Cette multiplication des Espaces permet de voir enfin les choses en grand. On respire. De nouvelles possibilités s’ouvrent. Par exemple, chez soi, on se félicitera d’aller faire cuire ses saucisses dans son Espace Cuisine, et il y a bien sûr un gain à s’envoyer en l’air dans son Espace Literie de même qu’à voir dans sa salle de bain un Espace Hygiène et Propreté. En filigrane, on perçoit derrière l’Espace quelque chose du Land. Ambiance d’aéroport partout, nous sommes en Espace-land, c’est-à-dire en France, petit pays bien réglé où les tabagiques ont leurs fumeurs-land et les chômeurs leurs Pôles Emploi.

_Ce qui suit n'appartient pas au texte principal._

/-! ## 6. The algebraic local Lefschetz theorem -/

/-- **The algebraic local Lefschetz theorem** (the "rappel" of SGA 2 XIII §2 = X 2.1, in the form used
by the lead's proof of XIII 2.1; HLVT-free, completeness-free).  Let `B` be a Noetherian local ring,
`y_1, …, y_s ∈ 𝔪` with `𝔪 ⊆ √(y)`, `f ∈ 𝔪` a non-zero-divisor; suppose `B` has a `B`-regular pair in
`√(y)` (depth `≥ 2`) and that a power of `f` kills `H²(y; B)` (e.g. `H²_𝔪(B)` of finite length).  Then
the punctured spectrum of `B/fB` is connected: for every two-colouring of the minimal primes of `B/fB`
using both colours, two minimal primes `C₁, C₂` of different colours have `1 ≤ dim (B/fB)/(C₁ + C₂)`.
Proof: a disconnection gives colour-class ideals `𝔞, 𝔟` with `𝔞^N 𝔟^N = 0` and `𝔞 + 𝔟` primary, hence
`ȳ_i^K = a_i + b_i` and the idempotent cocycle `e = (b_i / ȳ_i^K)_i ∈ Č⁰(y; B/fB)`; it lifts to an
idempotent cocycle `e'` modulo `f^{N+1}` (`exists_idempotent_cocycle_lift`); the connecting
construction for `0 → B →f^{N+1} B → B/f^{N+1} → 0` gives `d c = f^{N+1} z` with `c` lifting `e'`, and
`f^N [z] = 0` yields `w` with `d(c − f w) = 0`, so `c − f w` comes from some `b₀ ∈ B` and `e` is the
image of `b̄₀ ∈ B/fB` — an idempotent of a LOCAL ring (`H⁰(B/fB) = 0`), hence `0` or `1`; either value
puts a power of every `ȳ_i` into one colour class, forcing a minimal prime of that colour to be `𝔪` and
the two colours to meet.  [cite: Grothendieck1968SGA2, Exp. XIII §2] -/
theorem crossing_one_quotSMulTop_of_smul_H2_eq_zero [IsNoetherianRing B] [IsLocalRing B]
    (hy : ∀ i, y i ∈ maximalIdeal B) (hrad : maximalIdeal B ≤ (Ideal.span (Set.range y)).radical)
    {f : B} (hf : f ∈ maximalIdeal B) (hfreg : IsSMulRegular B f)
    (hdepth : ∃ x₁ x₂ : B, IsRegular B [x₁, x₂] ∧ x₁ ∈ (Ideal.span (Set.range y)).radical ∧
      x₂ ∈ (Ideal.span (Set.range y)).radical)
    (hH2 : ∃ N : ℕ, ∀ c : H2 (y := y) (M := B), f ^ N • c = 0)
    (S : Set (PrimeSpectrum (QuotSMulTop f B)))
    (h₁ : ∃ C ∈ S, C.asIdeal ∈ minimalPrimes (QuotSMulTop f B))
    (h₂ : ∃ C ∉ S, C.asIdeal ∈ minimalPrimes (QuotSMulTop f B)) :
    ∃ C₁ ∈ S, ∃ C₂ ∉ S, C₁.asIdeal ∈ minimalPrimes (QuotSMulTop f B) ∧
      C₂.asIdeal ∈ minimalPrimes (QuotSMulTop f B) ∧
      (1 : WithBot ℕ∞) ≤ ringKrullDim (QuotSMulTop f B ⧸ (C₁.asIdeal ⊔ C₂.asIdeal)) := by
  classical
  haveI hAloc : IsLocalRing (QuotSMulTop f B) := isLocalRing_quotSMulTop hf
  -- notation: `A = B/fB`, `π : B → A`
  set A : Type u := QuotSMulTop f B with hA
  let π : B →ₐ[B] A := Ideal.Quotient.mkₐ B _
  have hπ : Function.Surjective π := Ideal.Quotient.mk_surjective
  have hπlin : π.toLinearMap = toQuot (M := B) f := rfl
  have hπalg : ∀ b : B, algebraMap B A b = π b := fun _ => rfl
  have hπker : RingHom.ker (π : B →+* A) ≤ maximalIdeal B := by
    intro b hb
    refine smul_top_le_maximalIdeal hf ?_
    exact Ideal.Quotient.eq_zero_iff_mem.mp hb
  -- depth `≥ 2`: exactness of `Č(y; B)` in degrees `< 2`
  obtain ⟨x₁, x₂, hreg, hx₁, hx₂⟩ := hdepth
  obtain ⟨hE0, hE1, -⟩ := cech_exact_of_isRegular (y := y) [x₁, x₂] B hreg (by
    intro r hr
    simp only [List.mem_cons, List.not_mem_nil, or_false] at hr
    rcases hr with rfl | rfl <;> assumption)
  have h0 : ∀ m : B, cechAug y B m = 0 → m = 0 := hE0 (by simp)
  have h1 : ∀ c : CechObj y B 0, dC 0 c = 0 → ∃ m : B, cechAug y B m = c := hE1 (by simp)
  by_contra H
  push Not at H
  -- Step 1: colour-class ideals; `𝔞^N₁ 𝔟^N₁ = 0`; `𝔪_A^L ≤ 𝔞 + 𝔟`
  obtain ⟨𝔞, 𝔟, h𝔞, h𝔞', h𝔟, h𝔟'⟩ := exists_colouring_ideals S
  obtain ⟨N₁, hN₁, h0ab⟩ := exists_pow_mul_pow_eq_bot (mul_le_nilradical_of_colouring S h𝔞 h𝔟)
  have hprim : maximalIdeal A ≤ (𝔞 ⊔ 𝔟).radical := by
    intro x hx
    rw [Ideal.radical_eq_sInf, Submodule.mem_sInf]
    rintro P ⟨hP, hPprime⟩
    obtain ⟨C₁, hC₁S, hC₁, hC₁P⟩ := h𝔞' P hPprime (le_sup_left.trans hP)
    obtain ⟨C₂, hC₂S, hC₂, hC₂P⟩ := h𝔟' P hPprime (le_sup_right.trans hP)
    have hlt : ringKrullDim (A ⧸ (C₁.asIdeal ⊔ C₂.asIdeal)) < 1 := H C₁ hC₁S C₂ hC₂S hC₁ hC₂
    rw [eq_maximalIdeal_of_ringKrullDim_quotient_lt_one hPprime (sup_le hC₁P hC₂P) hlt]
    exact hx
  obtain ⟨L, hL⟩ := Ideal.exists_pow_le_of_le_radical_of_fg hprim (IsNoetherian.noetherian _)
  set K : ℕ := L * (N₁ + N₁) with hK
  have hyK : ∀ i, π (y i) ^ K ∈ 𝔞 ^ N₁ ⊔ 𝔟 ^ N₁ := fun i => by
    have hyi : π (y i) ∈ maximalIdeal A :=
      map_mem_maximalIdeal_of_surjective (π : B →+* A) hπ hπker (hy i)
    have h1 : π (y i) ^ K ∈ maximalIdeal A ^ K := Ideal.pow_mem_pow hyi K
    have h2 : maximalIdeal A ^ K ≤ 𝔞 ^ N₁ ⊔ 𝔟 ^ N₁ := by
      rw [hK, pow_mul]
      exact (Ideal.pow_right_mono hL _).trans Ideal.sup_pow_add_le_pow_sup_pow
    exact h2 h1
  have hsplit : ∀ i, ∃ a ∈ 𝔞 ^ N₁, ∃ b ∈ 𝔟 ^ N₁, a + b = π (y i) ^ K := fun i =>
    Submodule.mem_sup.mp (hyK i)
  choose a ha b hb hsum using hsplit
  have hab : ∀ i j, a i * b j = 0 := fun i j => by
    have := Ideal.mul_mem_mul (ha i) (hb j)
    rwa [h0ab, Ideal.mem_bot] at this
  have hsum' : ∀ i, algebraMap B A (y i) ^ K = a i + b i := fun i => by rw [hπalg, hsum]
  -- Step 2: the idempotent cocycle `e` of `Č⁰(y; A)`
  set e : CechObj y A 0 :=
    fun t => LocalizedModule.mk (b (t 0)) ⟨tupleProd y t ^ K, pow_mem_powers_tupleProd y t K⟩ with he_def
  have he : dC 0 e = 0 := dC_splittingCocycle y K a b hab hsum'
  have hid : ∀ t, IsIdempotentElem (e t) := fun t =>
    isIdempotentElem_splittingCocycle y K a b (fun i => hab i i) hsum' t
  -- Step 3: the thickening `A' = B/f^{N+1}B → A`
  obtain ⟨N, hN⟩ := hH2
  have hle : ((f ^ (N + 1)) • (⊤ : Submodule B B) : Ideal B) ≤ (f • (⊤ : Submodule B B) : Ideal B) := by
    rw [smul_top_eq_span_singleton, smul_top_eq_span_singleton, Ideal.span_singleton_le_span_singleton]
    exact dvd_pow_self f (Nat.succ_ne_zero N)
  let φ : QuotSMulTop (f ^ (N + 1)) B →ₐ[B] A := Ideal.Quotient.factorₐ B hle
  have hφmk : ∀ b : B, φ (toQuot (M := B) (f ^ (N + 1)) b) = π b := fun _ => rfl
  have hφsurj : Function.Surjective φ := fun x => by
    obtain ⟨b, rfl⟩ := hπ x
    exact ⟨toQuot (M := B) (f ^ (N + 1)) b, hφmk b⟩
  have hφnil : ∀ x, φ x = 0 → IsNilpotent x := fun x hx => by
    obtain ⟨b, rfl⟩ := toQuot_surjective (M := B) (f ^ (N + 1)) x
    rw [hφmk] at hx
    have hb : b ∈ (f • (⊤ : Submodule B B) : Ideal B) := Ideal.Quotient.eq_zero_iff_mem.mp hx
    obtain ⟨b', -, rfl⟩ := (Submodule.mem_smul_pointwise_iff_exists b f ⊤).mp hb
    refine ⟨N + 1, ?_⟩
    change toQuot (M := B) (f ^ (N + 1)) ((f • b') ^ (N + 1)) = 0
    refine (Submodule.Quotient.mk_eq_zero _).mpr ?_
    rw [smul_eq_mul, mul_pow]
    exact Submodule.smul_mem_pointwise_smul _ _ ⊤ trivial
  have hφcomp : φ.toLinearMap ∘ₗ toQuot (M := B) (f ^ (N + 1)) = toQuot (M := B) f := rfl
  -- Step 4: lift `e` to an idempotent cocycle `e'` modulo `f^{N+1}`
  obtain ⟨e', hmap, he', -⟩ := exists_idempotent_cocycle_lift y φ hφsurj hφnil e he hid
  -- Step 5: connecting construction for `0 → B →f^{N+1} B → B/f^{N+1} → 0`
  have hx : IsSMulRegular B (f ^ (N + 1)) := hfreg.pow (N + 1)
  obtain ⟨c, z, hc, hcz, hz⟩ := exists_cocycle_of_Z0_quot hx e' he'
  -- Step 6: `f^N [z] = 0`
  have hz' : dC 1 (f ^ N • z) = 0 := by rw [LinearMap.map_smul, hz, smul_zero]
  have hfz : H2.mk (y := y) (M := B) (f ^ N • z) hz' = 0 := by
    have := hN (H2.mk (y := y) (M := B) z hz)
    rw [smul_H2_mk] at this
    exact this
  obtain ⟨w, hw⟩ := (H2.mk_eq_zero_iff _ _).mp hfz
  -- Step 7: `c − f w` is a cocycle, hence comes from `B`
  have hd' : dC 0 (c - f • w) = 0 := by
    rw [map_sub, LinearMap.map_smul, hcz, hw, ← mul_smul, ← pow_succ', sub_self]
  obtain ⟨b₀, hb₀⟩ := h1 _ hd'
  -- Step 8: `e` is the augmentation of `b̄₀ = π b₀`
  have hkey : cechAug y A (π b₀) = e := by
    have hcomp : cechObjMap y (toQuot (M := B) f) 0 c = e := by
      rw [← hφcomp, cechObjMap_comp, LinearMap.comp_apply, hc, hmap]
    have h3 : f • cechObjMap y (toQuot (M := B) f) 0 w = 0 := smul_cechObj_quot f 0 _
    calc cechAug y A (π b₀) = cechObjMap y π.toLinearMap 0 (cechAug y B b₀) :=
          cechAug_map π.toLinearMap b₀
      _ = cechObjMap y (toQuot (M := B) f) 0 (c - f • w) := by rw [hπlin, hb₀]
      _ = e := by rw [map_sub, LinearMap.map_smul, hcomp, h3, sub_zero]
  -- Step 9/10: `b̄₀` is idempotent (`H⁰(A) = 0`)
  set bb : A := π b₀ with hbb_def
  have hbb : IsIdempotentElem bb := by
    apply sub_eq_zero.mp
    apply eq_zero_of_cechAug_quot_eq_zero y hfreg h0 h1
    funext t
    have ht := hid t
    rw [← hkey, cechAug_apply] at ht
    rw [map_sub, Pi.sub_apply, cechAug_apply, cechAug_apply, Pi.zero_apply, sub_eq_zero,
      ← ht.eq, LocalizedModule.mk_mul_mk, one_mul]
  -- Step 11/12: `b̄₀ = 0` or `1`; both are absurd
  obtain ⟨C₁, hC₁S, hC₁⟩ := h₁
  obtain ⟨C₂, hC₂S, hC₂⟩ := h₂
  -- the component of `e` at `i`
  have hcomp : ∀ i : Fin s, ∃ k : ℕ, π (y i) ^ k * (π (y i) ^ K * bb) = π (y i) ^ k * b i := by
    intro i
    have hi := congrFun hkey (fun _ => i)
    rw [cechAug_apply, he_def, LocalizedModule.mk_eq] at hi
    obtain ⟨u, hu⟩ := hi
    obtain ⟨_, k, rfl⟩ := u
    refine ⟨k, ?_⟩
    have htp : tupleProd y (fun _ : Fin 1 => i) = y i := by rw [tupleProd_fin_one]
    simp only [Submonoid.smul_def, one_smul, htp, Algebra.smul_def, hπalg, map_pow] at hu
    simpa [mul_assoc] using hu
  rcases isIdempotentElem_eq_zero_or_eq_one hbb with h0 | h1
  · -- `b̄₀ = 0`: a power of every `ȳ_i` lies in `𝔞 ≤ C₁`, so `C₂ ≤ C₁`, `C₂ = C₁`
    have hyC₁ : ∀ i, ∃ k : ℕ, (π : B →+* A) (y i) ^ k ∈ C₁.asIdeal := fun i => by
      obtain ⟨k, hk⟩ := hcomp i
      rw [h0, mul_zero, mul_zero] at hk
      refine ⟨k + K, h𝔞 C₁ hC₁S hC₁ (Ideal.pow_le_self hN₁.ne' ?_)⟩
      have : (π : B →+* A) (y i) ^ (k + K) = π (y i) ^ k * a i := by
        rw [pow_add, AlgHom.coe_toRingHom, ← hπalg, hsum', mul_add, hπalg, ← hk, add_zero]
      rw [this]
      exact Ideal.mul_mem_left _ _ (ha i)
    have hle₂₁ : C₂.asIdeal ≤ C₁.asIdeal :=
      le_of_forall_pow_mem y (π : B →+* A) hπ hrad C₁.isPrime hyC₁ C₂.asIdeal C₂.isPrime.ne_top
    exact hC₂S (PrimeSpectrum.eq_of_mem_minimalPrimes_of_le hC₁ hle₂₁ ▸ hC₁S)
  · -- `b̄₀ = 1`: a power of every `ȳ_i` lies in `𝔟 ≤ C₂`, so `C₁ ≤ C₂`, `C₁ = C₂`
    have hyC₂ : ∀ i, ∃ k : ℕ, (π : B →+* A) (y i) ^ k ∈ C₂.asIdeal := fun i => by
      obtain ⟨k, hk⟩ := hcomp i
      rw [h1, mul_one, ← pow_add] at hk
      refine ⟨k + K, h𝔟 C₂ hC₂S hC₂ (Ideal.pow_le_self hN₁.ne' ?_)⟩
      rw [AlgHom.coe_toRingHom, hk]
      exact Ideal.mul_mem_left _ _ (hb i)
    have hle₁₂ : C₁.asIdeal ≤ C₂.asIdeal :=
      le_of_forall_pow_mem y (π : B →+* A) hπ hrad C₂.isPrime hyC₂ C₁.asIdeal C₁.isPrime.ne_top
    exact hC₂S (PrimeSpectrum.eq_of_mem_minimalPrimes_of_le hC₂ hle₁₂ ▸ hC₁S)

Malheureusement, à la façon de ces lieux de vie dont la vie est absente, et de cette convivialité qui disparaît dès qu’on en prononce le nom, loin de faire gagner la moindre liberté, ces Espaces, ces Nouveaux Espaces qu’on voulait conquérir tout en haut, au bon vieux temps de la conquête de l’Espace, définissent une réalité bien plus terre-à-terre : chaque chose a sa place. Si tout a son Espace, à chacun le sien, et le clos l’emporte un peu partout sur l’ouvert, comme ces lignes de fer barbelé qui flinguèrent le Far-West, ses vastes plaines et ses garçons-vachers. Dans Espèces d’espaces, Georges Pérec écrivait :
« Nous vivons dans l’espace, dans ces espaces, dans ces villes, dans ces campagnes, dans ces couloirs, dans ces jardins. Cela nous semble évident. Peut-être cela devrait-il être effectivement évident. Mais cela n’est pas évident, cela ne va pas de soi ».
Vraiment pas de soi, en effet, la monotonie de ces Espaces se répétant et se multipliant à l’infini ayant quelque chose de proprement glaçant, comme si le paysage urbain s’était subitement transformé en un Open Space géant où il ne nous resterait plus qu’à nous surveiller les uns les autres, à nous épier, en prenant bien soin, chacun dans son espèce d’espace, de garder nos distances.